Jared bit back an exasperated oath. “The diary has been stowed on board the Sea Flame since yesterday afternoon. We’d have to unload the whole damn ship to get at it.”
“Pity,” Thaddeus muttered, defeated.
“In any event,” Jared continued, “the diary belongs to Miss Olympia Wingfield of Meadow Stream Cottage in Dorset. She has bought and paid for it.”
“Bah, the diary is ours,” Magnus said stoutly. “It’s a family heirloom. I say she has no right to it.”
“You appear to have forgotten that even if we get our hands on it, we shall very likely not be able to decipher it. However…” Jared paused just long enough to get his father’s and uncle’s full attention.
“Yes?” Magnus asked eagerly.
“Artemis Wingfield feels certain that his niece will be able to unravel the code in which the diary is written,” Jared said. “Apparently Miss Wingfield excels at that sort of thing.”
Thaddeus brightened immediately. “I say, lad, your course of action is clear, then, ain’t it? You’ll have to follow the diary to its destination and then proceed to insinuate yourself into Miss Wingfield’s good graces so that she’ll tell you all she learns.”
“Brilliant notion.” Magnus’s whiskers jerked in excitement. “Charm her, son.

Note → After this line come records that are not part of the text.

import Mathlib
import Summits.CriticalPhenomena.CardyFormulaZ2.Theorems.CardyMagicRigidityNestingRigidityLoopCrossCountT
import Summits.CriticalPhenomena.CardyFormulaZ2.Theorems.CardyMagicRigidityNestingRigidityLoopCrossCountZ2Clusters
import Literature.Probability.Percolation.SharpnessDCTProofs
import Literature.Probability.Percolation.QuadLowestCrossingProofs
import HarnessLib

/-!
# Crux `NestingRigidity`, line `ring-cloud-tomography` (r5): keystone K2 — two-arm decay of the
# expected NUMBER of loops meeting a small ball and leaving a big one, on BOTH lattices

Crux `Summit.CriticalPhenomena.CardyFormulaZ2.Theses.CardyMagicRigidity.NestingRigidity`
(stmt-CriticalPhenomena-4835), line `ring-cloud-tomography`, keystone helper K2.  The registered K2
`integral_ncard_loops_cross_le` (∀ `E ∈ latticeEnsembles`, `E[#{loops of X_δ meeting B̄(x,a) and
ℂ ∖ B(x,b)}] ≤ C (a/b)^c` for `0 < δ`, `c₀ δ ≤ a`, `a < b`) is FALSE as registered: with `b ↓ a`
every microscopic loop straddling the circle `∂B(x, a)` is counted and the expectation is of order
`a/δ → ∞`.  This file proves the CORRECTED statement, with the aspect-ratio hypothesis `4a ≤ b`
(anchor `integral_ncard_loops_cross_le_of_four_mul_le`; any fixed ratio `> 1` is true, `4` is what the
tree's ratio-`2` RSW annulus bounds give after the `O(δ)` fattening of the lattice arms):

* §1 **the geometric tail on bond-`ℤ²`** (`LoopCrossCount.measureReal_le_ncard_cross_zEns`):
  `P(2k ≤ N) ≤ 2 (2^{-α})^k` for `c₀ δ ≤ a`, `2δ ≤ a`, `4a ≤ b` — the deterministic core
  `mem_disjointOccurrencePow_or_dualConfig_of_le_ncard_cross_zEns` (`…LoopCrossCountZ2Clusters`:
  distinct counter-clockwise loops have distinct rim clusters, "a cluster has one top"; clockwise
  loops are counter-clockwise loops of the dual, `…BondDuality`) puts such `ω` in
  `(annulusOpenCrossing x δ (a+δ) (4a-δ))^{□k}` or its dual in the same event about `x - δ(1+i)/2`;
  then iterated BK–Reimer (`measureReal_disjointOccurrencePow_le`), the RSW annulus bound
  `annulusOpenCrossing_half_le_holds` (Grimmett 1999, §11.8) and self-duality;
* §2 **the bond-`ℤ²` half** `integral_ncard_loops_cross_le_zEns`, by the abstract summation
  `LoopCrossCount.integral_natCast_le_of_tails` of `…LoopCrossCountT` fed with
  `GapCrossing.measure_loop_cross_le_zEns` (`P(1 ≤ N) ≤ C₁ (a/b)^{c₁}`) and §1; `c = c₁/2`;
* §3 **both lattices** (`integral_ncard_loops_cross_le_of_four_mul_le`), with the site-`𝕋` half
  `integral_ncard_loops_cross_le_tEns` of `…LoopCrossCountT`.
-/

noncomputable section

open MeasureTheory Set Filter Metric
open scoped Real Topology BigOperators ENNReal

namespace Summit.CriticalPhenomena.CardyFormulaZ2.Cruxes.NestingRigidity.RingCloudTomography

open Literature.Probability.RandomPlanarGeometry Literature.Probability.Percolation
  Literature.Probability.LatticeModels
open Literature.Probability.Percolation.DCT16 (real_mono_of_forall_subset_edgeSet)
open Literature.Probability.Percolation.SSContinuity (measure_preimage_dualConfig_le)

namespace LoopCrossCount

/-! ## §1 Bond-`ℤ²`: the geometric tail of the crossing count -/

/-- **Geometric tail of the crossing count on bond-`ℤ²`** (iterated BK–Reimer
`measureReal_disjointOccurrencePow_le`, the RSW annulus bound in the form of the hypothesis `hbd`
— discharged by `annulusOpenCrossing_half_le_holds` —, self-duality
`SSContinuity.measure_preimage_dualConfig_le` and the almost sure restriction to lattice
configurations `DCT16.real_mono_of_forall_subset_edgeSet`): for `c₀ δ ≤ a`, `2δ ≤ a`,
`4a ≤ b`, the probability that at least `2k` loops of `X_δ = bondLoopConfig δ 0` meet `B̄(x, a)` and
`ℂ ∖ B(x, b)` is at most `2 (2^{-α})^k`: by the deterministic core
`mem_disjointOccurrencePow_or_dualConfig_of_le_ncard_cross_zEns` (`…LoopCrossCountZ2Clusters`) such
a configuration has `k` disjoint open crossings of `A(x; a + δ, 4a - δ)`, or its dual has `k` disjoint
open crossings of the same annulus about `x - δ(1+i)/2`. -/
theorem measureReal_le_ncard_cross_zEns {α c₀ : ℝ} (hα : 0 < α)
    (hbd : ∀ (x : ℂ) (δ r R : ℝ), 0 < δ → c₀ * δ ≤ r → 2 * r ≤ R →
      (bondPercolation (zdGraph 2) half).real (annulusOpenCrossing x δ r R) ≤ (r / R) ^ α)
    {δ : ℝ} (hδ : 0 < δ) (x : ℂ) {a b : ℝ} (hc₀a : c₀ * δ ≤ a) (h2a : 2 * δ ≤ a) (hab : 4 * a ≤ b)
    (k : ℕ) :
    zEns.P.real {ω | 2 * k ≤ {u ∈ (zEns.X δ ω).loops |
        (u.range ∩ Metric.closedBall x a).Nonempty ∧ (u.range ∩ (Metric.ball x b)ᶜ).Nonempty}.ncard} ≤
      2 * ((1 / 2 : ℝ) ^ α) ^ k := by
  change (bondPercolation (zdGraph 2) half).real _ ≤ _
  obtain ⟨M, hM⟩ := exists_ncard_cross_le zEns zEns_mem hδ x a (4 * a)
  -- inclusion on lattice configurations
  have hincl : ∀ ω : BondConfig (Site 2), ω ⊆ (zdGraph 2).edgeSet →
      ω ∈ {ω | 2 * k ≤ {u ∈ (zEns.X δ ω).loops | (u.range ∩ Metric.closedBall x a).Nonempty ∧
        (u.range ∩ (Metric.ball x b)ᶜ).Nonempty}.ncard} →
      ω ∈ disjointOccurrencePow (annulusOpenCrossing x δ (a + δ) (4 * a - δ)) k ∪
        dualConfig ⁻¹' disjointOccurrencePow
          (annulusOpenCrossing (x - δ * (1 + Complex.I) / 2) δ (a + δ) (4 * a - δ)) k := by
    intro ω hω hk
    have hsub : {u ∈ (zEns.X δ ω).loops | (u.range ∩ Metric.closedBall x a).Nonempty ∧
        (u.range ∩ (Metric.ball x b)ᶜ).Nonempty} ⊆
        {u ∈ (zEns.X δ ω).loops | (u.range ∩ Metric.closedBall x a).Nonempty ∧
          (u.range ∩ (Metric.ball x (4 * a))ᶜ).Nonempty} := by
      rintro u ⟨hu, hza, z', hz'u, hz'b⟩
      exact ⟨hu, hza, z', hz'u, fun h ↦ hz'b (Metric.ball_subset_ball hab h)⟩
    have hk' : 2 * k ≤ {u ∈ (zEns.X δ ω).loops | (u.range ∩ Metric.closedBall x a).Nonempty ∧
        (u.range ∩ (Metric.ball x (4 * a))ᶜ).Nonempty}.ncard :=
      le_trans hk (Set.ncard_le_ncard hsub (hM ω).1)
    rcases mem_disjointOccurrencePow_or_dualConfig_of_le_ncard_cross_zEns ω δ x a (4 * a) k hω hδ
      (by linarith) hk' with h | h
    · exact Or.inl h
    · exact Or.inr h
  -- the one-crossing probabilities
  have hq : ∀ y : ℂ, (bondPercolation (zdGraph 2) half).real
      (annulusOpenCrossing y δ (a + δ) (4 * a - δ)) ≤ (1 / 2 : ℝ) ^ α := by
    intro y
    refine (hbd y δ (a + δ) (4 * a - δ) hδ (by linarith) (by linarith)).trans ?_
    refine Real.rpow_le_rpow (div_nonneg (by linarith) (by linarith)) ?_ hα.le
    rw [div_le_div_iff₀ (by linarith) (by norm_num)]
    linarith
  have hD : ∀ y : ℂ, (bondPercolation (zdGraph 2) half).real
      (disjointOccurrencePow (annulusOpenCrossing y δ (a + δ) (4 * a - δ)) k) ≤ ((1 / 2 : ℝ) ^ α) ^ k :=
    fun y ↦ (measureReal_disjointOccurrencePow_le _ _ (isLocalEvent_annulusOpenCrossing hδ y _ _) k).trans
      (pow_le_pow_left₀ measureReal_nonneg (hq y) k)
  calc (bondPercolation (zdGraph 2) half).real {ω | 2 * k ≤ {u ∈ (zEns.X δ ω).loops |
          (u.range ∩ Metric.closedBall x a).Nonempty ∧ (u.range ∩ (Metric.ball x b)ᶜ).Nonempty}.ncard}
      ≤ (bondPercolation (zdGraph 2) half).real
          (disjointOccurrencePow (annulusOpenCrossing x δ (a + δ) (4 * a - δ)) k ∪
            dualConfig ⁻¹' disjointOccurrencePow
              (annulusOpenCrossing (x - δ * (1 + Complex.I) / 2) δ (a + δ) (4 * a - δ)) k) :=
        real_mono_of_forall_subset_edgeSet (zdGraph 2) half hincl
    _ ≤ (bondPercolation (zdGraph 2) half).real
          (disjointOccurrencePow (annulusOpenCrossing x δ (a + δ) (4 * a - δ)) k) +
        (bondPercolation (zdGraph 2) half).real (dualConfig ⁻¹' disjointOccurrencePow
          (annulusOpenCrossing (x - δ * (1 + Complex.I) / 2) δ (a + δ) (4 * a - δ)) k) :=
        measureReal_union_le _ _
    _ ≤ ((1 / 2 : ℝ) ^ α) ^ k + ((1 / 2 : ℝ) ^ α) ^ k :=
        add_le_add (hD x) ((ENNReal.toReal_mono (measure_ne_top _ _)
          (measure_preimage_dualConfig_le _)).trans (hD _))
    _ = 2 * ((1 / 2 : ℝ) ^ α) ^ k := by ring

end LoopCrossCount

/-! ## §2 The expected number of crossing loops on bond-`ℤ²` -/

/-- **Two-arm decay of the expected NUMBER of loops of bond-`ℤ²` meeting a small ball and leaving a
big one.**  There are `c, C, c₀ > 0` such that for every centre `x`, mesh `δ > 0` and radii with
`c₀ δ ≤ a` and `4a ≤ b`, the number of loops of `X_δ = bondLoopConfig δ 0` whose trace meets both
`B̄(x, a)` and `ℂ ∖ B(x, b)` is integrable with expectation at most `C (a/b)^c`: the probability of
at least one such loop is `≤ C₁ (a/b)^{c₁}` (`GapCrossing.measure_loop_cross_le_zEns`), of at least
`2j + 2` it is `≤ 2 · 2^{-α (j+1)}` (`LoopCrossCount.measureReal_le_ncard_cross_zEns`), and
`LoopCrossCount.integral_natCast_le_of_tails` sums; `c = c₁ / 2`. -/
theorem integral_ncard_loops_cross_le_zEns : ∃ c C c₀ : ℝ, 0 < c ∧ 0 < C ∧ 0 < c₀ ∧
    ∀ (x : ℂ) (a b δ : ℝ), 0 < δ → c₀ * δ ≤ a → 4 * a ≤ b →
      Integrable (fun ω ↦ ({u ∈ (zEns.X δ ω).loops | (u.range ∩ Metric.closedBall x a).Nonempty ∧
        (u.range ∩ (Metric.ball x b)ᶜ).Nonempty}.ncard : ℝ)) zEns.P ∧
      ∫ ω, ({u ∈ (zEns.X δ ω).loops | (u.range ∩ Metric.closedBall x a).Nonempty ∧
        (u.range ∩ (Metric.ball x b)ᶜ).Nonempty}.ncard : ℝ) ∂zEns.P ≤ C * (a / b) ^ c := by
  haveI : IsProbabilityMeasure zEns.P := isProbabilityMeasure_of_mem zEns_mem
  obtain ⟨c₁, C₁, k₁, hc₁, hC₁, hk₁, hP⟩ := GapCrossing.measure_loop_cross_le_zEns
  obtain ⟨α, c₀, hα, hc₀, hbd⟩ := annulusOpenCrossing_half_le_holds
  set t : ℝ := (1 / 2 : ℝ) ^ (α / 4) with ht
  have ht0 : 0 ≤ t := by positivity
  have ht1 : t < 1 := Real.rpow_lt_one (by norm_num) (by norm_num) (by positivity)
  have hθ1 : (1 / 2 : ℝ) ^ α ≤ 1 := Real.rpow_le_one (by norm_num) (by norm_num) hα.le
  have htpow : ∀ j : ℕ, ((1 / 2 : ℝ) ^ α) ^ j = t ^ (4 * j) := fun j ↦ by
    rw [ht, ← Real.rpow_natCast, ← Real.rpow_natCast, ← Real.rpow_mul (by norm_num),
      ← Real.rpow_mul (by norm_num)]
    congr 1
    push_cast
    ring
  refine ⟨c₁ / 2, C₁ + 2 * Real.sqrt (C₁ * 2) / (1 - t), max (max k₁ c₀) 2, by positivity, ?_,
    by positivity, fun x a b δ hδ ha hab ↦ ?_⟩
  · have : 0 < 2 * Real.sqrt (C₁ * 2) / (1 - t) := by
      have := Real.sqrt_pos.2 (show 0 < C₁ * 2 by positivity)
      have : 0 < 1 - t := by linarith
      positivity
    linarith
  have hk₁a : k₁ * δ ≤ a :=
    le_trans (mul_le_mul_of_nonneg_right ((le_max_left _ _).trans (le_max_left _ _)) hδ.le) ha
  have hc₀a : c₀ * δ ≤ a :=
    le_trans (mul_le_mul_of_nonneg_right ((le_max_right _ _).trans (le_max_left _ _)) hδ.le) ha
  have h2a : 2 * δ ≤ a := le_trans (mul_le_mul_of_nonneg_right (le_max_right _ _) hδ.le) ha
  have ha0 : 0 < a := by linarith
  have hb0 : 0 < b := by linarith
  have hr0 : 0 ≤ a / b := by positivity
  have hr1 : a / b ≤ 1 := by rw [div_le_one hb0]; linarith
  refine ⟨LoopCrossCount.integrable_ncard_cross zEns zEns_mem hδ x a b, ?_⟩
  obtain ⟨M, hM⟩ := LoopCrossCount.exists_ncard_cross_le zEns zEns_mem hδ x a b
  set p : ℝ := C₁ * (a / b) ^ c₁ with hp
  have hp0 : 0 ≤ p := by positivity
  have h1 : zEns.P.real {ω | 1 ≤ {u ∈ (zEns.X δ ω).loops | (u.range ∩ Metric.closedBall x a).Nonempty ∧
      (u.range ∩ (Metric.ball x b)ᶜ).Nonempty}.ncard} ≤ p := by
    have hsub : {ω | 1 ≤ {u ∈ (zEns.X δ ω).loops | (u.range ∩ Metric.closedBall x a).Nonempty ∧
        (u.range ∩ (Metric.ball x b)ᶜ).Nonempty}.ncard} ⊆
        {ω | ∃ u ∈ (zEns.X δ ω).loops, (u.range ∩ closedBall x a).Nonempty ∧
          (u.range ∩ (ball x b)ᶜ).Nonempty} := by
      intro ω hω
      obtain ⟨u, hu⟩ := Set.nonempty_of_ncard_ne_zero (Nat.one_le_iff_ne_zero.1 hω)
      exact ⟨u, hu.1, hu.2⟩
    refine (measureReal_mono hsub).trans ?_
    exact ENNReal.toReal_le_of_le_ofReal hp0 (hP x a b δ hδ hk₁a hb0)
  have htail : ∀ j : ℕ, zEns.P.real {ω | 2 * j + 2 ≤ {u ∈ (zEns.X δ ω).loops |
      (u.range ∩ Metric.closedBall x a).Nonempty ∧ (u.range ∩ (Metric.ball x b)ᶜ).Nonempty}.ncard} ≤
      2 * t ^ (4 * j) := fun j ↦ by
    rw [← htpow]
    have h := LoopCrossCount.measureReal_le_ncard_cross_zEns hα hbd hδ x hc₀a h2a hab (j + 1)
    rw [show 2 * (j + 1) = 2 * j + 2 by ring] at h
    refine h.trans (mul_le_mul_of_nonneg_left ?_ (by norm_num))
    rw [pow_succ]
    exact mul_le_of_le_one_right (by positivity) hθ1
  have hmain := LoopCrossCount.integral_natCast_le_of_tails zEns.P
    (LoopCrossCount.measurable_ncard_cross zEns zEns_mem δ x a b) (fun ω ↦ (hM ω).2) hp0
    (by norm_num : (0 : ℝ) ≤ 2) ht0 ht1 h1 htail
  refine hmain.trans ?_
  have hhalf : (a / b) ^ c₁ = ((a / b) ^ (c₁ / 2)) ^ 2 := by
    rw [← Real.rpow_natCast, ← Real.rpow_mul hr0]; congr 1; push_cast; ring
  have hs0 : 0 ≤ (a / b) ^ (c₁ / 2) := by positivity
  have hs1 : (a / b) ^ (c₁ / 2) ≤ 1 := Real.rpow_le_one hr0 hr1 (by positivity)
  have hsqrt : Real.sqrt (p * 2) = Real.sqrt (C₁ * 2) * (a / b) ^ (c₁ / 2) := by
    rw [hp, hhalf, show C₁ * ((a / b) ^ (c₁ / 2)) ^ 2 * 2 = (C₁ * 2) * ((a / b) ^ (c₁ / 2)) ^ 2 by
      ring, Real.sqrt_mul (by positivity), Real.sqrt_sq hs0]
  have hple : p ≤ C₁ * (a / b) ^ (c₁ / 2) := by
    rw [hp, hhalf, sq, ← mul_assoc]
    exact mul_le_of_le_one_right (by positivity) hs1
  have h1t : 0 < 1 - t := by linarith
  rw [hsqrt]
  calc p + 2 * (Real.sqrt (C₁ * 2) * (a / b) ^ (c₁ / 2)) / (1 - t)
      ≤ C₁ * (a / b) ^ (c₁ / 2) + 2 * (Real.sqrt (C₁ * 2) * (a / b) ^ (c₁ / 2)) / (1 - t) := by
        linarith
    _ = (C₁ + 2 * Real.sqrt (C₁ * 2) / (1 - t)) * (a / b) ^ (c₁ / 2) := by
        field_simp

/-! ## §3 Both lattice ensembles (the corrected keystone K2) -/

/-- **Keystone K2 (corrected): two-arm decay of the expected NUMBER of loops meeting a small ball
and leaving a big one, on both lattice ensembles of the crux.**  For `E ∈ latticeEnsembles` there are
`c, C, c₀ > 0` such that for every centre `x : ℂ`, every mesh `δ > 0` and all radii with `c₀ δ ≤ a`
and `4a ≤ b`, the number `N` of loops of `X_δ` whose trace meets both `B̄(x, a)` and `ℂ ∖ B(x, b)` is
integrable and `E[N] ≤ C (a/b)^c` (`integral_ncard_loops_cross_le_zEns`,
`integral_ncard_loops_cross_le_tEns`).  The registered K2 `integral_ncard_loops_cross_le` asked this
under `a < b` only, which is false (for `b ↓ a` the count of microscopic loops straddling the circle
`∂B(x, a)` has expectation of order `a/δ`); any fixed aspect ratio `> 1` is fine, `4` is what the
tree's ratio-`2` RSW annulus bounds give after the `O(δ)` fattening of the lattice arms. -/
theorem integral_ncard_loops_cross_le_of_four_mul_le : ∀ E ∈ latticeEnsembles, ∃ c C c₀ : ℝ,
    0 < c ∧ 0 < C ∧ 0 < c₀ ∧ ∀ (x : ℂ) (a b δ : ℝ), 0 < δ → c₀ * δ ≤ a → 4 * a ≤ b →
      Integrable (fun ω ↦ ({u ∈ (E.X δ ω).loops | (u.range ∩ Metric.closedBall x a).Nonempty ∧
        (u.range ∩ (Metric.ball x b)ᶜ).Nonempty}.ncard : ℝ)) E.P ∧
      ∫ ω, ({u ∈ (E.X δ ω).loops | (u.range ∩ Metric.closedBall x a).Nonempty ∧
        (u.range ∩ (Metric.ball x b)ᶜ).Nonempty}.ncard : ℝ) ∂E.P ≤ C * (a / b) ^ c := by
  intro E hE
  simp only [latticeEnsembles, Set.mem_insert_iff, Set.mem_singleton_iff] at hE
  rcases hE with rfl | rfl
  · exact integral_ncard_loops_cross_le_zEns
  · exact integral_ncard_loops_cross_le_tEns

end Summit.CriticalPhenomena.CardyFormulaZ2.Cruxes.NestingRigidity.RingCloudTomography

end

Seduce her. When she melts in your hands, get her to tell ye everything she learns from the diary. Then we’ll snaffle it away from her.”
Jared sighed. It was difficult being the only sane, sensible soul in a family filled with eccentrics and Originals.
The search for the Lightbourne diary had preoccupied all the Flamecrest males except Jared for three generations. Jared’s father, uncle, and cousins had all pursued it at one time or another. So had his grandfather and his great-uncles. The lure of treasure had a truly mesmerizing effect on a clan descended from a genuine buccaneer.
But enough was enough. A few weeks earlier his cousins had very nearly gotten themselves killed because of the diary. Jared had decided it was time to end the nonsense once and for all. Unfortunately, the only way to put a stop to the matter was to recover the diary and see if it did indeed contain the secret of the missing treasure.
No one had argued when Jared had announced that it was his turn to pursue the mysterious fortune that had vanished nearly a hundred years earlier. In truth everyone, his father especially, was only too pleased to see Jared show some interest in the matter.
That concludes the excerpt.